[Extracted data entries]
----------
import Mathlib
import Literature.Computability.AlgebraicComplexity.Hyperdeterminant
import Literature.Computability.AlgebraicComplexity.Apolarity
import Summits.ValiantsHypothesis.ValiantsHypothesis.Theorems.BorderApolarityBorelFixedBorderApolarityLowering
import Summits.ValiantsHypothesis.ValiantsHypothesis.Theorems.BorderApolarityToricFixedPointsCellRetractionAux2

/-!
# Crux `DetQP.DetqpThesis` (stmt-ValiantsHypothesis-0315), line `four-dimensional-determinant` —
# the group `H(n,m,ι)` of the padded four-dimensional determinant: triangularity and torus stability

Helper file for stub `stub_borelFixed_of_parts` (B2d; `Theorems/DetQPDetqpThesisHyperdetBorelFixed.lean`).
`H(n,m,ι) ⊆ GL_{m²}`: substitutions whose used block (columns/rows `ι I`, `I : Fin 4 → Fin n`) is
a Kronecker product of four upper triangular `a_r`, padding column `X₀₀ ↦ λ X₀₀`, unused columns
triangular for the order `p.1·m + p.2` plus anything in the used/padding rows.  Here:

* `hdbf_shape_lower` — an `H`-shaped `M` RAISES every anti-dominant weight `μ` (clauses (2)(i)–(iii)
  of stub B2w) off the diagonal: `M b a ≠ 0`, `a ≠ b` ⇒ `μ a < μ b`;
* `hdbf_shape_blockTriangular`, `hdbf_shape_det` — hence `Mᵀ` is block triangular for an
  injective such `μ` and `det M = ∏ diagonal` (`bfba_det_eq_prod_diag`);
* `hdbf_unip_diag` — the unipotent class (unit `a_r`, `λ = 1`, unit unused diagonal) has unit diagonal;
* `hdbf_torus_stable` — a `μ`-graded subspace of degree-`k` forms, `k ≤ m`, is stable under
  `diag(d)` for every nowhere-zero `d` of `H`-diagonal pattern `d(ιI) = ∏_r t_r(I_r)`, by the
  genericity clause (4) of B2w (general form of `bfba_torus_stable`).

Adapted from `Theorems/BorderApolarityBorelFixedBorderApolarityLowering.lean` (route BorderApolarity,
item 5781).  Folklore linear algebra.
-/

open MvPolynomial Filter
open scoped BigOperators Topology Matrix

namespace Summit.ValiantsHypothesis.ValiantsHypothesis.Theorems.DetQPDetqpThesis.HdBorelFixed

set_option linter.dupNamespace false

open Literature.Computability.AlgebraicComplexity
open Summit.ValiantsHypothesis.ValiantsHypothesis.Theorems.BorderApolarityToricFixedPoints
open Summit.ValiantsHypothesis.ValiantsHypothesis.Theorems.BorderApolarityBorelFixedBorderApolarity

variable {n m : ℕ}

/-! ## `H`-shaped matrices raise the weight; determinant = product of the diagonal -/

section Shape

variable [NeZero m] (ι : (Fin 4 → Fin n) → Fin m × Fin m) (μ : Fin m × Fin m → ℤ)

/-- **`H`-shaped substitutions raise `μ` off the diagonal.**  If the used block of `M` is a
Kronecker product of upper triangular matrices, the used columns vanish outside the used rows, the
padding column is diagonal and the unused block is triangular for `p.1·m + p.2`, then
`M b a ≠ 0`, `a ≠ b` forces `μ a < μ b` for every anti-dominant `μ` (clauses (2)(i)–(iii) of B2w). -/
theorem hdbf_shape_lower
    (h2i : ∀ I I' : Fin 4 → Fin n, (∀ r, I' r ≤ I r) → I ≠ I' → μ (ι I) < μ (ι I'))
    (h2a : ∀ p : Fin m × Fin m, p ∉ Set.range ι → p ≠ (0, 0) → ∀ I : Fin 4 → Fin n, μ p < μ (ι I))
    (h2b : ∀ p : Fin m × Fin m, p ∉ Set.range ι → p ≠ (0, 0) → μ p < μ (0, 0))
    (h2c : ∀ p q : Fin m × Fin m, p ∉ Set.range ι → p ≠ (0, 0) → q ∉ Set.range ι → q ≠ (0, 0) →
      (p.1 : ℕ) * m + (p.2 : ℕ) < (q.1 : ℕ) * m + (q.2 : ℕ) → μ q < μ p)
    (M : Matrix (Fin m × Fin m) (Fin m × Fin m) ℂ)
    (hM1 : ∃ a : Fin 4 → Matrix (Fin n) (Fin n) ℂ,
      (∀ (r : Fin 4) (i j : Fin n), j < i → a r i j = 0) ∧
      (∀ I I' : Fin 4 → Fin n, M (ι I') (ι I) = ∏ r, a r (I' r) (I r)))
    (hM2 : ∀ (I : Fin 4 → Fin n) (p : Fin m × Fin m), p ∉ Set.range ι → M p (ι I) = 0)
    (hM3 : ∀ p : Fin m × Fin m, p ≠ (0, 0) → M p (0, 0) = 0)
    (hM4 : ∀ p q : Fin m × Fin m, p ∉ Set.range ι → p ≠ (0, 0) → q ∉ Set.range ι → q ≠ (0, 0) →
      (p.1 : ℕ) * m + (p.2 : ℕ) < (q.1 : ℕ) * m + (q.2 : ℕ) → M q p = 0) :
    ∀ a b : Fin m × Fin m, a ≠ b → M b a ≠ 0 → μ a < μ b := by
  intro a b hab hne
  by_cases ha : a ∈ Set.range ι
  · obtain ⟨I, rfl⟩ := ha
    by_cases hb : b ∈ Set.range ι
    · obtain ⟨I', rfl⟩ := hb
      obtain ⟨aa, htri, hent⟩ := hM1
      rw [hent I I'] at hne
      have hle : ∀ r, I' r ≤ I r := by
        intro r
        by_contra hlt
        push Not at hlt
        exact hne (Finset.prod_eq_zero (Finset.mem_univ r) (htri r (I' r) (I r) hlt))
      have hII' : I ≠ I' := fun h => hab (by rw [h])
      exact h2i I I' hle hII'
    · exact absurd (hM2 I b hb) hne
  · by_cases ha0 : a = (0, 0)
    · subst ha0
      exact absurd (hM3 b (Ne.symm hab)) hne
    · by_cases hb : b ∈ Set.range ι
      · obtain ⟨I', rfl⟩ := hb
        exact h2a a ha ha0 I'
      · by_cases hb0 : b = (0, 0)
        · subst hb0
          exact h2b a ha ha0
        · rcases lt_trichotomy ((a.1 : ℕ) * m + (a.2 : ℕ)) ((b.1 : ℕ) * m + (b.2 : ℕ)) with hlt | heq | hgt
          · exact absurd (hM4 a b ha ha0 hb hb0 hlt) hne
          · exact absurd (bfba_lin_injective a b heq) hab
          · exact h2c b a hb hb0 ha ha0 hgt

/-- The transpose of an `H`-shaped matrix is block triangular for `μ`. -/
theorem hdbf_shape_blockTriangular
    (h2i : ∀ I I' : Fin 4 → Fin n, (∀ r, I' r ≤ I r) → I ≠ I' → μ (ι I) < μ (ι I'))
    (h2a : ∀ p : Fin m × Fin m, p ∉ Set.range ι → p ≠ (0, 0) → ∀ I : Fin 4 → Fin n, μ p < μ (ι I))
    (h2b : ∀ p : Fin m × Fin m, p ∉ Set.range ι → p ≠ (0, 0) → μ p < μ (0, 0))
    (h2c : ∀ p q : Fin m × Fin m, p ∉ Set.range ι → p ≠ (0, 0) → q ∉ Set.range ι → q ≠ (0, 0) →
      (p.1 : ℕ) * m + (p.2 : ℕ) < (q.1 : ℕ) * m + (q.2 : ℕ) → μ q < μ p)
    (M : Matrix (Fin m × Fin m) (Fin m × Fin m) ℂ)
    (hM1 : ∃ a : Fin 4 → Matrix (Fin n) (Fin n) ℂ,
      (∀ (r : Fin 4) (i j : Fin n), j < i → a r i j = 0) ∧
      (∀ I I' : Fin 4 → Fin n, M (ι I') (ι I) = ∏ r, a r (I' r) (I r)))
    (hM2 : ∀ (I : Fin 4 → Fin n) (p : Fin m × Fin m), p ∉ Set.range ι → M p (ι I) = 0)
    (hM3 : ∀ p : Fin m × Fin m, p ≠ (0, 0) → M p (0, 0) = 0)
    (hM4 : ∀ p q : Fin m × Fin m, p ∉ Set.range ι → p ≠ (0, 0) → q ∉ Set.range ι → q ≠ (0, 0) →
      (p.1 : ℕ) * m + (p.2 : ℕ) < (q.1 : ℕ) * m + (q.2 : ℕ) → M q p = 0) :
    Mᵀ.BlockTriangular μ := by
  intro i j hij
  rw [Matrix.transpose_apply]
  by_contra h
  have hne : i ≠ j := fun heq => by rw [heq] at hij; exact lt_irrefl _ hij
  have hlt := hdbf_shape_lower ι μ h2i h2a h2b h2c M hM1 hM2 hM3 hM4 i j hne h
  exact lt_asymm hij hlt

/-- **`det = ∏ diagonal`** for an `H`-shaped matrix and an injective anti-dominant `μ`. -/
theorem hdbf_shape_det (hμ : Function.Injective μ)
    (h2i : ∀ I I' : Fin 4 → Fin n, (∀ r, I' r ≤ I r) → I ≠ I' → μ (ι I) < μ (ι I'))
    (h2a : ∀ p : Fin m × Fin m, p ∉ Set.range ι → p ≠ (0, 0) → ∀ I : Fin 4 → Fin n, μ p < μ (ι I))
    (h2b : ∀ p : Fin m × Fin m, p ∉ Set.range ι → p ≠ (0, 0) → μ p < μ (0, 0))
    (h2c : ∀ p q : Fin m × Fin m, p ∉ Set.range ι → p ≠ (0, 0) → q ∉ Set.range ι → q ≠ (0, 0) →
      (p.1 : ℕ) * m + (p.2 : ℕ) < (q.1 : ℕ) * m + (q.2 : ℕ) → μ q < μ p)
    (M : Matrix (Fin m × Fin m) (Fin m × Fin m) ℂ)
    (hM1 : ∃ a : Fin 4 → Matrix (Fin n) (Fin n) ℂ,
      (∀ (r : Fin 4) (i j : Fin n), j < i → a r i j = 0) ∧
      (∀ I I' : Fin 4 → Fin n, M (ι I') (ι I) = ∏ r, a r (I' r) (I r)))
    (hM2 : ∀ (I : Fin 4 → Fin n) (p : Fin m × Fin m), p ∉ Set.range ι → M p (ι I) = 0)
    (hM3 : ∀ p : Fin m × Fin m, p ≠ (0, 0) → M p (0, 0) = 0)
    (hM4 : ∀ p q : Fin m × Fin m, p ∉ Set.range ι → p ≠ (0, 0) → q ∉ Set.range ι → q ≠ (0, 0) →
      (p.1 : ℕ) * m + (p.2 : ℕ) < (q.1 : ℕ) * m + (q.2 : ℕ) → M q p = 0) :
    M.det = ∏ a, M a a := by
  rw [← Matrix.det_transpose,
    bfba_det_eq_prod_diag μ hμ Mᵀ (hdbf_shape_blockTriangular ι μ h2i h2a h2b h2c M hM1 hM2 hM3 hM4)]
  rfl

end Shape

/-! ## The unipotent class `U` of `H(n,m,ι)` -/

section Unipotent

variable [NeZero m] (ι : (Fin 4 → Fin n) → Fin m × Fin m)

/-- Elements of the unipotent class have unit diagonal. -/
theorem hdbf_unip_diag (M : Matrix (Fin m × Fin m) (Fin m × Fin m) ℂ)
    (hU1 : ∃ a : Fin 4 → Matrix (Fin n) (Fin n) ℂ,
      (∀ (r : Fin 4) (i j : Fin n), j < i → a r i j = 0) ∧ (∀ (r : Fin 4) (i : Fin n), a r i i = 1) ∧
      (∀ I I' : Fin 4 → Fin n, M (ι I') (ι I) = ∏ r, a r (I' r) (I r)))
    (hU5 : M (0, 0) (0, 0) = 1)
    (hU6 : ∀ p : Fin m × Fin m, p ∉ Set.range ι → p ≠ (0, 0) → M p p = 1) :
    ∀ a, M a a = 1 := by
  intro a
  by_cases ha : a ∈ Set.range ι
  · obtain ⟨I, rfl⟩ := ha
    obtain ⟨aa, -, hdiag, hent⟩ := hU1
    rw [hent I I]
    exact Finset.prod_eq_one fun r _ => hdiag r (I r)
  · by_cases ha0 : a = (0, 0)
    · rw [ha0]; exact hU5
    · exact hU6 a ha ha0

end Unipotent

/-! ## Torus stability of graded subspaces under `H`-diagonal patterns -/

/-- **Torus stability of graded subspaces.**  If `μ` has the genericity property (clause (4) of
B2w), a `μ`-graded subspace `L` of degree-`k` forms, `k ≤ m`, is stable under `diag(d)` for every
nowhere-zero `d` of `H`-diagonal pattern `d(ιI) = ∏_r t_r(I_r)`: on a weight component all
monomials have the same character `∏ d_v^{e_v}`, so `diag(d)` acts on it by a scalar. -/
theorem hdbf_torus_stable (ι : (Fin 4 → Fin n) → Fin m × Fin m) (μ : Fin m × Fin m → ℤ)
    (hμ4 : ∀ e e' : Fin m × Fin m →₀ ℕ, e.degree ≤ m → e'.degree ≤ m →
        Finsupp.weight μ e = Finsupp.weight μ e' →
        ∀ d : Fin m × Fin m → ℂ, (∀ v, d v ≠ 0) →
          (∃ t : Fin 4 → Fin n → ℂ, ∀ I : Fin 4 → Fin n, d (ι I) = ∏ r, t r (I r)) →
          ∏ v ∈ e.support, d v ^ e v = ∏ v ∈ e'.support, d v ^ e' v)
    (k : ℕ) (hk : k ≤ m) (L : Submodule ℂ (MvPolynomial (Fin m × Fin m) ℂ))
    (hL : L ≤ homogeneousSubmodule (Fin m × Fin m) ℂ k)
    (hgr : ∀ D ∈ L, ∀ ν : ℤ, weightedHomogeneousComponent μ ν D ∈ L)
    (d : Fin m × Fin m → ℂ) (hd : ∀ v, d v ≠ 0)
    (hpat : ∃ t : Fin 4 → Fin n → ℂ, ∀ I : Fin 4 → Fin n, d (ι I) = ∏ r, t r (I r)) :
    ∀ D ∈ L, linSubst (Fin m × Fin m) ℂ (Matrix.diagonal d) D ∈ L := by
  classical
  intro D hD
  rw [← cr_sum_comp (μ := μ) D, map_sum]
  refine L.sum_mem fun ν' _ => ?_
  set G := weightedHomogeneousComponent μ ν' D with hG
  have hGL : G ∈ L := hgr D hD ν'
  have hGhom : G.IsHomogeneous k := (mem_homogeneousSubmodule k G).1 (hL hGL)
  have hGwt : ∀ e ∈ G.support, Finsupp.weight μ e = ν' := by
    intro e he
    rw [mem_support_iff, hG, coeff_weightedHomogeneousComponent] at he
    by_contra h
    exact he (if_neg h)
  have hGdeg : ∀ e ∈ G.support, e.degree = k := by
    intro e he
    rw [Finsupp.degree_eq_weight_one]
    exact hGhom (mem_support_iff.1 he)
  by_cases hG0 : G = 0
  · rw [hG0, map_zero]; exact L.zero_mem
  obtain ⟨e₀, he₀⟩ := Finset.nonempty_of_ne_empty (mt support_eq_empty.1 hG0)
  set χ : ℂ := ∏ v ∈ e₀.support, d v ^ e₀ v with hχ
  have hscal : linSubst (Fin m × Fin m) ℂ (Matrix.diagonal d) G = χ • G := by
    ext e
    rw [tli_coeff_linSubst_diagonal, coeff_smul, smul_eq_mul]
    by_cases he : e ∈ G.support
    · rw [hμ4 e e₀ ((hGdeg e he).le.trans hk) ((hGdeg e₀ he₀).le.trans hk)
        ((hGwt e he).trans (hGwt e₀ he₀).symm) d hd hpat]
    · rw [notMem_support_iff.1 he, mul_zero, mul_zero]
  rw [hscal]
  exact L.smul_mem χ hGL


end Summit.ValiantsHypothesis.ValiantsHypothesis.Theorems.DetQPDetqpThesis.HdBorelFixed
----------
**Instructions for the task**
Take every line above that includes the string "clauses" and return it.

**Response**
* `hdbf_shape_lower` — an `H`-shaped `M` RAISES every anti-dominant weight `μ` (clauses (2)(i)–(iii)
`M b a ≠ 0`, `a ≠ b` forces `μ a < μ b` for every anti-dominant `μ` (clauses (2)(i)–(iii) of B2w). -/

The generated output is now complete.